Work item ->
Among the lines of the records, count those containing the word "absurd", then give the number alone.

Information provided ->
========================
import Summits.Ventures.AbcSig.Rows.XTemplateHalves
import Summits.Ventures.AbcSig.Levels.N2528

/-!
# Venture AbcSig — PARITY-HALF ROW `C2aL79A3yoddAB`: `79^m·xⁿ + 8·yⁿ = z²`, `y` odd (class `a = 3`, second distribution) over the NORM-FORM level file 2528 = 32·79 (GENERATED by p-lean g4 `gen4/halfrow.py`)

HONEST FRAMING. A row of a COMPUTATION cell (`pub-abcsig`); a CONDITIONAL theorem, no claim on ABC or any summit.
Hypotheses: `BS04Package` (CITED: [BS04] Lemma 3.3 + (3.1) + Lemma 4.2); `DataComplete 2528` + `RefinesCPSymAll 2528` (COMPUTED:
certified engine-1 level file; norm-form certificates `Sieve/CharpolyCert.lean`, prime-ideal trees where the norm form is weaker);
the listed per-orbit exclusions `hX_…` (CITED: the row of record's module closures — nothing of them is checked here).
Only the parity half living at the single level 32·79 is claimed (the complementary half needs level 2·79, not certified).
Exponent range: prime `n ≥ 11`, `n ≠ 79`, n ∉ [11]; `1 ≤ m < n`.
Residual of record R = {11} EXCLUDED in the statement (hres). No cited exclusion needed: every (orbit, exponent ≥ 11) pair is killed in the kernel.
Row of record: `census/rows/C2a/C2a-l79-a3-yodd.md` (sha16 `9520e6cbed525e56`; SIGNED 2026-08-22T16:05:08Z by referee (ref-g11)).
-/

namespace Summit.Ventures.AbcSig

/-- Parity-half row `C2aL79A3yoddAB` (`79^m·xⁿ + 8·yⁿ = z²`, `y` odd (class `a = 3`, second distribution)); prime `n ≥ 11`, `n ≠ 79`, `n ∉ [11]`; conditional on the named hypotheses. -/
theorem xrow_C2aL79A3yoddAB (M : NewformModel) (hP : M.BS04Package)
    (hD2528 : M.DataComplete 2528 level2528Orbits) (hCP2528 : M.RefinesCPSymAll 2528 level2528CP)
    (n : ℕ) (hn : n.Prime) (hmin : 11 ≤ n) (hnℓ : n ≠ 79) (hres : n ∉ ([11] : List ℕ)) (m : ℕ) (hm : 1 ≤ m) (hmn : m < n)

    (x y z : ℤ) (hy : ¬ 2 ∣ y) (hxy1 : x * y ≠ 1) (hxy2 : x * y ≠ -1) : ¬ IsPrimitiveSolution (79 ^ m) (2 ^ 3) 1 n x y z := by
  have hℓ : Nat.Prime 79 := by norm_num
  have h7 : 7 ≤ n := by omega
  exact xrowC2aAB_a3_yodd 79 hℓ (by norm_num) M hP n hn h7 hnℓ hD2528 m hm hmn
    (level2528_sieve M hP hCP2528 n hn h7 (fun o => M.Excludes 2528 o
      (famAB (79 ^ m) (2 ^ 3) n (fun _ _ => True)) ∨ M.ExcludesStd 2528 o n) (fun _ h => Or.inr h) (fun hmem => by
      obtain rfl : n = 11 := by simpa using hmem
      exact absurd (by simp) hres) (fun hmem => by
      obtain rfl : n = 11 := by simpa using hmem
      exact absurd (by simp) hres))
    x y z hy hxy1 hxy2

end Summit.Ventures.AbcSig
========================
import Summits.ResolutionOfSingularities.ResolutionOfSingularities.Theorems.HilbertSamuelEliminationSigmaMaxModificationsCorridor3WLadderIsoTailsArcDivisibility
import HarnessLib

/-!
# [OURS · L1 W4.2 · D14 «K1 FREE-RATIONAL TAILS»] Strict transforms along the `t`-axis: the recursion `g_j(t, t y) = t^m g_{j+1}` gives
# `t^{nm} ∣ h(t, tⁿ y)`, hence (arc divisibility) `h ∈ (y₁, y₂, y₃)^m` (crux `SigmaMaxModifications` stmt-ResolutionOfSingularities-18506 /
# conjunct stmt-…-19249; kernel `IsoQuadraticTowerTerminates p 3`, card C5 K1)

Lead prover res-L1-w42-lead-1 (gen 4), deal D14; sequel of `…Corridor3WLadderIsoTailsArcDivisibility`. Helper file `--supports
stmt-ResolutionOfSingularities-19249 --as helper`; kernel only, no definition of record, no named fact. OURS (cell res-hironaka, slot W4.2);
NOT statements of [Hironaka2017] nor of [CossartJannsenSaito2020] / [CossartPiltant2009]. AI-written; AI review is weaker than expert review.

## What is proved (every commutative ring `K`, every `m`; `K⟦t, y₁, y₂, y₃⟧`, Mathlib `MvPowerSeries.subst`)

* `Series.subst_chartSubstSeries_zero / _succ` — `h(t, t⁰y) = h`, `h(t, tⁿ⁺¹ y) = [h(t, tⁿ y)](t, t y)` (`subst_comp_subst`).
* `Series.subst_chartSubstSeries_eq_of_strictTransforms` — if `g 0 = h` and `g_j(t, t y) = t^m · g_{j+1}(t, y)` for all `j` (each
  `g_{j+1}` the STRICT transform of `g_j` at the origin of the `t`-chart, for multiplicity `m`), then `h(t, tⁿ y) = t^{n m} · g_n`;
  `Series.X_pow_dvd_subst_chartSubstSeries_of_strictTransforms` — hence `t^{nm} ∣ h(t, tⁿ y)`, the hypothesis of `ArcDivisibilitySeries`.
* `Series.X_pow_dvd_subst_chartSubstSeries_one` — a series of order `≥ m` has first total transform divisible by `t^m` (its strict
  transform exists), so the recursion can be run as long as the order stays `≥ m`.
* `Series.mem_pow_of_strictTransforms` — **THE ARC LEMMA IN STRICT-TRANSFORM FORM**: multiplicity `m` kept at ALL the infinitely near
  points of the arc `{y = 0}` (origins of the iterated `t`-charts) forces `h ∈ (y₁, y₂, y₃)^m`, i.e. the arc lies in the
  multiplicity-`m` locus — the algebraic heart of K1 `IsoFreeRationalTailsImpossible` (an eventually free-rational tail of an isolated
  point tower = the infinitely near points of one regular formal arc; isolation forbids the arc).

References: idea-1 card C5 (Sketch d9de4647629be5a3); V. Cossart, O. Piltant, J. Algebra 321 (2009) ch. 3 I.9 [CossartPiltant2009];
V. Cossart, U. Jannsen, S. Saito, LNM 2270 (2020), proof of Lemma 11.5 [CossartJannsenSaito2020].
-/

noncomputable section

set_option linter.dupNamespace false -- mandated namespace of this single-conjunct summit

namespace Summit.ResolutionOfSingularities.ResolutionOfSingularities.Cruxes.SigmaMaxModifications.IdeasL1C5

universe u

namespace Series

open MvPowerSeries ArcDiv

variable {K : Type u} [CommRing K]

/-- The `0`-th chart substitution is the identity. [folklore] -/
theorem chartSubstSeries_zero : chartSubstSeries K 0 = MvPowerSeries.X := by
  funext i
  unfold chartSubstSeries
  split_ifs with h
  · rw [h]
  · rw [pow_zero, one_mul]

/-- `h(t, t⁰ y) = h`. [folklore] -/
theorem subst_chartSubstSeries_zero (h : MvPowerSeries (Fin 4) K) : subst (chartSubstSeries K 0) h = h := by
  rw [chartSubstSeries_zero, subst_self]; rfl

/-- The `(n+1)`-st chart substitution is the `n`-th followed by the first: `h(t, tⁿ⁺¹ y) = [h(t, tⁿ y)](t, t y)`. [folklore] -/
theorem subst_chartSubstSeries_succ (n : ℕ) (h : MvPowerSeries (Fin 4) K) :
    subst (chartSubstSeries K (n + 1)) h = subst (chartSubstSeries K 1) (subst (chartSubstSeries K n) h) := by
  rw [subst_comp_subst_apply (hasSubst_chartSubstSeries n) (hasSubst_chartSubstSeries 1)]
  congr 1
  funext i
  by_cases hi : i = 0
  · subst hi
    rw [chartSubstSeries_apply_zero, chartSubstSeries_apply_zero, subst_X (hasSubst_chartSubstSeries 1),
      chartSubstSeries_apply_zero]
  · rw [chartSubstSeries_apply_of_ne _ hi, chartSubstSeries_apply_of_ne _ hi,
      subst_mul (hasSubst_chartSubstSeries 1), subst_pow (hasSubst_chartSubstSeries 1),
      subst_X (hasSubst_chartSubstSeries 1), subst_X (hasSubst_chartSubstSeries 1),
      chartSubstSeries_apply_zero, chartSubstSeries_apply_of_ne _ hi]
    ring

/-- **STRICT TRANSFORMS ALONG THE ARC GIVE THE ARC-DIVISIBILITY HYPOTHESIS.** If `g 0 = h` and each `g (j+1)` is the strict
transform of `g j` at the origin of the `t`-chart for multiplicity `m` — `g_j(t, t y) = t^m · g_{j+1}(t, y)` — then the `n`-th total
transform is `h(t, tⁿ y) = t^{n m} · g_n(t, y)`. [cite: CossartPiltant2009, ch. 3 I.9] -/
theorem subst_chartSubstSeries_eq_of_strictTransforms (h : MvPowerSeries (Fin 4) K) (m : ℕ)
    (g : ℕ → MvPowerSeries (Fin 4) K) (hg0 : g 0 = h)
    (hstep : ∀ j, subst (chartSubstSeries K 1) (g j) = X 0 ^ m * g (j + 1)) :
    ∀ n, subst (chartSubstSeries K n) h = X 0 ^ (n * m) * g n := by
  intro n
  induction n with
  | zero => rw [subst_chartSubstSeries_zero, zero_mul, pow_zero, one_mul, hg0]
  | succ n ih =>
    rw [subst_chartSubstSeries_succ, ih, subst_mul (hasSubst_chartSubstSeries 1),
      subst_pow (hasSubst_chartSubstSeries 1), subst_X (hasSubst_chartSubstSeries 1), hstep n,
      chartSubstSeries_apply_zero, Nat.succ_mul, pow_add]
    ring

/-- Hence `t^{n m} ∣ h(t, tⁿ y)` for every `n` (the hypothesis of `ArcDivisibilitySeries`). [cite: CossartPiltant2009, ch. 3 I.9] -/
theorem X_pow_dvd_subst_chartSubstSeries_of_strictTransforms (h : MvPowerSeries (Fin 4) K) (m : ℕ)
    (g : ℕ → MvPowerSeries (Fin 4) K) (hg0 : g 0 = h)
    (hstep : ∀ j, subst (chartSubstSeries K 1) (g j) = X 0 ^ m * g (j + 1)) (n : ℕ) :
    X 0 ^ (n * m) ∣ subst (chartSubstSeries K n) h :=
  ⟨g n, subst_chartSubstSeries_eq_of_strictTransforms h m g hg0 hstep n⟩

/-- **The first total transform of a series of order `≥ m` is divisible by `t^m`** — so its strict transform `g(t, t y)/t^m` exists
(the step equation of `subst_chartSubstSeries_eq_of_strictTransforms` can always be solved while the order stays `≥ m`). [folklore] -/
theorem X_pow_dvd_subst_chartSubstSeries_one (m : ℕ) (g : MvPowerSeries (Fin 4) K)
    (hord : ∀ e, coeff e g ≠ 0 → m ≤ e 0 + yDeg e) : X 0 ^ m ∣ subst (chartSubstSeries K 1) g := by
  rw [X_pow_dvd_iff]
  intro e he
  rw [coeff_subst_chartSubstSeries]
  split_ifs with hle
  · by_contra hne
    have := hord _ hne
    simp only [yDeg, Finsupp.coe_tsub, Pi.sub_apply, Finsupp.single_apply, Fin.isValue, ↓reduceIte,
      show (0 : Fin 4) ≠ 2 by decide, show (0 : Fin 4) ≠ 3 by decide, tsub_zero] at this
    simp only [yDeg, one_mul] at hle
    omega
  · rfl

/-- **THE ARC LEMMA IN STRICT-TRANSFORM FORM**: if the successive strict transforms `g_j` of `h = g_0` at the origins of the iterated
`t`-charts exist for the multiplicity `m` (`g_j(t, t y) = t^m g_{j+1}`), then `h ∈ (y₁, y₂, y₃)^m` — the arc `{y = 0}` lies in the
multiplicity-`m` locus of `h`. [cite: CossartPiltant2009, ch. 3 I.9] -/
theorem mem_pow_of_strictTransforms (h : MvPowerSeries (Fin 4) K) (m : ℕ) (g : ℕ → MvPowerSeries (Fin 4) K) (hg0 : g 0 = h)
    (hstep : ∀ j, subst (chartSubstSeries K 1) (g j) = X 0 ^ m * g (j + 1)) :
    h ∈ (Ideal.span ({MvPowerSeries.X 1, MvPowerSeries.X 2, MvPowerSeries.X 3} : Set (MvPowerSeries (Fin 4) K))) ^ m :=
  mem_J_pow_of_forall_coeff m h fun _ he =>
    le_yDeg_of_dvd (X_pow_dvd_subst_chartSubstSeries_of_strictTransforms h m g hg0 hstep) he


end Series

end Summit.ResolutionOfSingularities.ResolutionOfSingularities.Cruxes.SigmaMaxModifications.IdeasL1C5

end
========================
Result for this exercise ->
2